The potential risk of chronic kidney disease and the Nexium lawsuits

A newer study published in the JAMA Internal Medicine journal on February 2016, showed that the risk of chronic kidney disease (CKD) is 20 percent to 50 percent higher in patients under treatment with proton pump inhibitors. Higher doses were also linked with higher risks, suggesting that a direct correlation between risk and dosage may be traced. Researchers analyzed data from 10,482 total subjects and found that other antacid drugs such as H2-receptor antagonists were not associated with this risk increase 24. Chronic kidney disease is a condition characterized by the gradual loss of renal function, which may eventually progress to kidney failure, leaving no treatment option other than either dialysis (artificial filtering) or kidney transplant 25. Nexium itself was linked with several cases of acute interstitial nephritis, a dangerous complication which may also progress to CKD if the medication is not promptly suspended and treatment is administered 26, 27. In December 2014, the FDA issued a warning about acute interstitial nephritis during treatment with esomeprazole, even if the mechanism of this adverse reaction is still unknown 28. Since then, many people started filing lawsuits against AstraZeneca claiming the pharmaceutical company failed to warn the public of the serious threat of an increased risks of kidney damage.

 

Risk of cardiovascular diseases and heart attacks

Last, but not least, a recent large study called PLOS ONE showed that PPIs could be linked with an increased risk of cardiovascular diseases 29. Scientists investigated a theory they explained in their previous report, that demonstrated how PPIs could alter the vascular endothelium at a molecular level 29. According to their theory, PPIs may inhibit the production of a substance with critical vasoprotective effects within the human body.

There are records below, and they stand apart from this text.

import Literature.NumberTheory.LFunctions.WeilExplicitContinuous
import Literature.NumberTheory.LFunctions.ZetaZeroReciprocalSum
import HarnessLib

/-!
# The test function `g_z(y) = e^{−(z−½)|y|}(log x − |y|)₊` in the Guinand–Weil explicit formula

Topic `Literature/NumberTheory/LFunctions`. Concrete objects (definitions with bodies, no named
facts) and PROVED identities for the derivation of Soundararajan's main lemma
(M. Balazard, A. de Roton, arXiv:0810.3587, Props. 3–5) from the tree's explicit formula for
continuous compactly supported test functions
(`Literature.NumberTheory.LFunctions.explicit_formula_continuous`): for `z ∈ ℂ` and `L = log x > 0`
put `c = z − ½` and

  `g(y) = e^{−c|y|} (L − |y|)₊`  (`SoundTest.test c L`).

* `SoundTest.psiInt L a = ∫₀ᴸ (L−y) e^{ay} dy` and its closed form `(e^{aL} − 1 − aL)/a²`
  (`SoundTest.psiInt_eq`);
* `SoundTest.weilMellin_test` — `ĝ(s) = Ψ(s − ½ − c) + Ψ(−(s − ½) − c)`, i.e. `Ψ(s−z) + Ψ(1−s−z)`;
* `SoundTest.weilPrimeTerm_test` — the prime side is `2 Σ_{n ≤ x} Λ(n) n^{−z} log(x/n)`
  (`n^{−z}` written as `exp(−z log n)`), the left side of BR's Prop. 3 (eq. (t55)).

## References

* [BalazardDeRoton2008] M. Balazard, A. de Roton, arXiv:0810.3587, Props. 3–5. [cite: BalazardDeRoton2008, Prop. 3]
* K. Soundararajan, J. reine angew. Math. 631 (2009), Lemma 1.
-/

noncomputable section

open Complex Filter Set MeasureTheory Topology intervalIntegral
open scoped Real

namespace Literature.NumberTheory.LFunctions

namespace SoundTest

/-! ## `Ψ(a) = ∫₀ᴸ (L − y) e^{ay} dy` -/

/-- `Ψ_L(a) = ∫₀ᴸ (L − y) e^{ay} dy`. [cite: BalazardDeRoton2008, Prop. 3 (proof)] -/
def psiInt (L : ℝ) (a : ℂ) : ℂ := ∫ y in (0 : ℝ)..L, ((L - y : ℝ) : ℂ) * Complex.exp (a * y)

/-- Closed form: `Ψ_L(a) = (e^{aL} − 1 − aL)/a²` for `a ≠ 0`. [folklore] -/
theorem psiInt_eq {L : ℝ} {a : ℂ} (ha : a ≠ 0) :
    psiInt L a = (Complex.exp (a * L) - 1 - a * L) / a ^ 2 := by
  unfold psiInt
  have hid : ∀ y : ℝ, HasDerivAt (fun y : ℝ ↦ (y : ℂ)) 1 y := fun y ↦ by
    simpa using (hasDerivAt_id (y : ℂ)).comp_ofReal
  -- `F(y) = ((L − y) a + 1) e^{ay}` has `F' = a² (L − y) e^{ay}`
  have hderiv : ∀ y : ℝ, HasDerivAt (fun y : ℝ ↦ (((L : ℂ) - y) * a + 1) * Complex.exp (a * y))
      (a ^ 2 * (((L - y : ℝ) : ℂ) * Complex.exp (a * y))) y := by
    intro y
    have h1 : HasDerivAt (fun y : ℝ ↦ ((L : ℂ) - y) * a + 1) (-1 * a) y := by
      have := (((hid y).const_sub (L : ℂ)).mul_const a).add_const (1 : ℂ)
      simpa using this
    have h2 : HasDerivAt (fun y : ℝ ↦ Complex.exp (a * y)) (Complex.exp (a * y) * (a * 1)) y :=
      ((hid y).const_mul a).cexp
    refine (h1.mul h2).congr_deriv ?_
    push_cast
    ring
  have hcont : Continuous fun y : ℝ ↦ a ^ 2 * (((L - y : ℝ) : ℂ) * Complex.exp (a * y)) := by fun_prop
  have hint := intervalIntegral.integral_eq_sub_of_hasDerivAt (fun y _ ↦ hderiv y) (hcont.intervalIntegrable 0 L)
  rw [intervalIntegral.integral_const_mul] at hint
  rw [eq_div_iff (pow_ne_zero 2 ha), mul_comm, hint]
  simp only [Complex.ofReal_zero, mul_zero, Complex.exp_zero, mul_one, sub_zero]
  ring

/-- `Ψ_L(0) = L²/2`. [folklore] -/
theorem psiInt_zero (L : ℝ) : psiInt L 0 = ((L ^ 2 / 2 : ℝ) : ℂ) := by
  unfold psiInt
  simp only [zero_mul, Complex.exp_zero, mul_one]
  rw [intervalIntegral.integral_ofReal, intervalIntegral.integral_sub intervalIntegrable_const
    intervalIntegral.intervalIntegrable_id, intervalIntegral.integral_const, integral_id]
  congr 1
  simp only [smul_eq_mul]
  ring

/-! ## The test function -/

/-- `g(y) = e^{−c|y|} (L − |y|)₊` (with `c = z − ½`, `L = log x`). [cite: BalazardDeRoton2008, Prop. 3 (proof)] -/
def test (c : ℂ) (L : ℝ) (y : ℝ) : ℂ :=
  Complex.exp (-(c * |y|)) * ((max (L - |y|) 0 : ℝ) : ℂ)

/-- `g` is continuous. [folklore] -/
theorem continuous_test (c : ℂ) (L : ℝ) : Continuous (test c L) := by
  unfold test
  fun_prop

/-- `g` vanishes off `[−L, L]`. [folklore] -/
theorem test_eq_zero {c : ℂ} {L y : ℝ} (hy : L ≤ |y|) : test c L y = 0 := by
  simp [test, max_eq_right (by linarith : L - |y| ≤ 0)]

/-- `g` has compact support (in `[−L, L]`). [folklore] -/
theorem hasCompactSupport_test (c : ℂ) (L : ℝ) : HasCompactSupport (test c L) := by
  refine HasCompactSupport.intro (isCompact_Icc (a := -L) (b := L)) fun y hy ↦ test_eq_zero ?_
  rw [mem_Icc, not_and_or, not_le, not_le] at hy
  rcases hy with h | h
  · exact le_trans (by linarith) (neg_le_abs y)
  · exact le_trans h.le (le_abs_self y)

/-- On `[0, L]`: `g(y) = e^{−cy}(L − y)` and `g(−y) = g(y)`. [folklore] -/
theorem test_of_nonneg {c : ℂ} {L y : ℝ} (hy : 0 ≤ y) (hyL : y ≤ L) :
    test c L y = Complex.exp (-(c * y)) * ((L - y : ℝ) : ℂ) := by
  simp [test, abs_of_nonneg hy, max_eq_left (by linarith : 0 ≤ L - y)]

/-- `g` is even. [folklore] -/
theorem test_neg (c : ℂ) (L y : ℝ) : test c L (-y) = test c L y := by simp [test]

/-! ## The Mellin–Laplace transform -/

/-- **`ĝ(s) = Ψ(s − ½ − c) + Ψ(−(s − ½) − c)`** (for `c = z − ½`: `Ψ(s − z) + Ψ(1 − s − z)`).
[cite: BalazardDeRoton2008, Prop. 3 (proof)] -/
theorem weilMellin_test (c : ℂ) {L : ℝ} (hL : 0 ≤ L) (s : ℂ) :
    weilMellin (test c L) s = psiInt L (s - 1 / 2 - c) + psiInt L (-(s - 1 / 2) - c) := by
  unfold weilMellin
  -- restrict to `[−L, L]`
  have hzero : ∀ y : ℝ, y ∉ Set.Icc (-L) L → test c L y * Complex.exp ((s - 1 / 2) * y) = 0 := by
    intro y hy
    rw [mem_Icc, not_and_or, not_le, not_le] at hy
    have : L ≤ |y| := by
      rcases hy with h | h
      · exact le_trans (by linarith) (neg_le_abs y)
      · exact h.le.trans (le_abs_self y)
    rw [test_eq_zero this, zero_mul]
  have hcont : Continuous fun y : ℝ ↦ test c L y * Complex.exp ((s - 1 / 2) * y) :=
    (continuous_test c L).mul (by fun_prop)
  rw [← setIntegral_eq_integral_of_forall_compl_eq_zero hzero, integral_Icc_eq_integral_Ioc,
    ← intervalIntegral.integral_of_le (by linarith : -L ≤ L),
    ← intervalIntegral.integral_add_adjacent_intervals (b := 0) (hcont.intervalIntegrable _ _)
      (hcont.intervalIntegrable _ _)]
  -- the piece on `[−L, 0]`: substitute `y ↦ −y`
  have hneg : ∫ y in (-L)..0, test c L y * Complex.exp ((s - 1 / 2) * y) =
      ∫ y in (0 : ℝ)..L, test c L y * Complex.exp (-(s - 1 / 2) * y) := by
    rw [← neg_zero, ← intervalIntegral.integral_comp_neg (fun y ↦ test c L y * Complex.exp ((s - 1 / 2) * y))]
    simp only [neg_zero]
    refine intervalIntegral.integral_congr fun y _ ↦ ?_
    simp only [test_neg]
    congr 1; push_cast; ring_nf
  rw [hneg, add_comm]
  unfold psiInt
  congr 1
  · refine intervalIntegral.integral_congr fun y hy ↦ ?_
    rw [Set.uIcc_of_le hL, mem_Icc] at hy
    rw [test_of_nonneg hy.1 hy.2, mul_comm (Complex.exp _), mul_assoc, ← Complex.exp_add]
    congr 2; ring
  · refine intervalIntegral.integral_congr fun y hy ↦ ?_
    rw [Set.uIcc_of_le hL, mem_Icc] at hy
    rw [test_of_nonneg hy.1 hy.2, mul_comm (Complex.exp _), mul_assoc, ← Complex.exp_add]
    congr 2; ring

/-! ## The prime side -/

/-- At `y = ± log n` (`1 ≤ n ≤ e^L`): `g(± log n) = e^{−c log n}(L − log n)`. [folklore] -/
theorem test_log {c : ℂ} {L : ℝ} {n : ℕ} (hn : 1 ≤ n) (hnL : (n : ℝ) ≤ Real.exp L) :
    test c L (Real.log n) = Complex.exp (-(c * Real.log n)) * ((L - Real.log n : ℝ) : ℂ) := by
  have hlog0 : 0 ≤ Real.log n := Real.log_nonneg (by exact_mod_cast hn)
  have hlogL : Real.log n ≤ L := by
    rw [← Real.log_exp L]; exact Real.log_le_log (by exact_mod_cast Nat.lt_of_lt_of_le Nat.zero_lt_one hn) hnL
  exact test_of_nonneg hlog0 hlogL

/-- `g(log n) = 0` for `n > e^L`. [folklore] -/
theorem test_log_eq_zero {c : ℂ} {L : ℝ} {n : ℕ} (hnL : Real.exp L ≤ n) : test c L (Real.log n) = 0 := by
  refine test_eq_zero ?_
  have hn0 : (0 : ℝ) < n := (Real.exp_pos L).trans_le hnL
  have : L ≤ Real.log n := by rw [← Real.log_exp L]; exact Real.log_le_log (Real.exp_pos L) hnL
  exact this.trans (le_abs_self _)

/-- **The prime side of the explicit formula for `g`** is the finite sum
`2 Σ_{1 ≤ n ≤ e^L} Λ(n) n^{−½} e^{−c log n} (L − log n)` ( `= 2 Σ_{n ≤ x} Λ(n) n^{−z} log(x/n)` with
`x = e^L`, `z = c + ½`). [cite: BalazardDeRoton2008, Prop. 3] -/
theorem weilPrimeTerm_test (c : ℂ) (L : ℝ) :
    weilPrimeTerm (test c L) =
      2 * ∑ n ∈ Finset.Icc 1 ⌊Real.exp L⌋₊, ((ArithmeticFunction.vonMangoldt n : ℝ) : ℂ) / (Real.sqrt n : ℂ) *
        (Complex.exp (-(c * Real.log n)) * ((L - Real.log n : ℝ) : ℂ)) := by
  classical
  unfold weilPrimeTerm
  rw [tsum_eq_sum (s := Finset.Icc 1 ⌊Real.exp L⌋₊), Finset.mul_sum]
  · refine Finset.sum_congr rfl fun n hn ↦ ?_
    rw [Finset.mem_Icc] at hn
    have hnL : (n : ℝ) ≤ Real.exp L := (Nat.cast_le.2 hn.2).trans (Nat.floor_le (Real.exp_pos L).le)
    rw [test_neg, test_log hn.1 hnL]
    ring
  · intro n hn
    rw [Finset.mem_Icc, not_and_or, not_le, not_le] at hn
    rcases hn with h | h
    · have : n = 0 := by omega
      subst this; simp
    · have hnL : Real.exp L ≤ n := by
        have := Nat.lt_floor_add_one (Real.exp L)
        exact this.le.trans (by exact_mod_cast h)
      rw [test_neg, test_log_eq_zero hnL]
      simp

end SoundTest

end Literature.NumberTheory.LFunctions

In their subsequent huge study, the research team analyzed data coming from 2.9 million patients and compared the effects of PPIs to those of the H2-receptor antagonists. Their findings showed an estimated increase in heart attack risk of 16 to 21 percent in patients under treatment with PPIs, providing substantial evidence that these drugs may adversely impact vascular function 29, 30.

 

Article by Dr. Claudio Butticè, Pharm.D.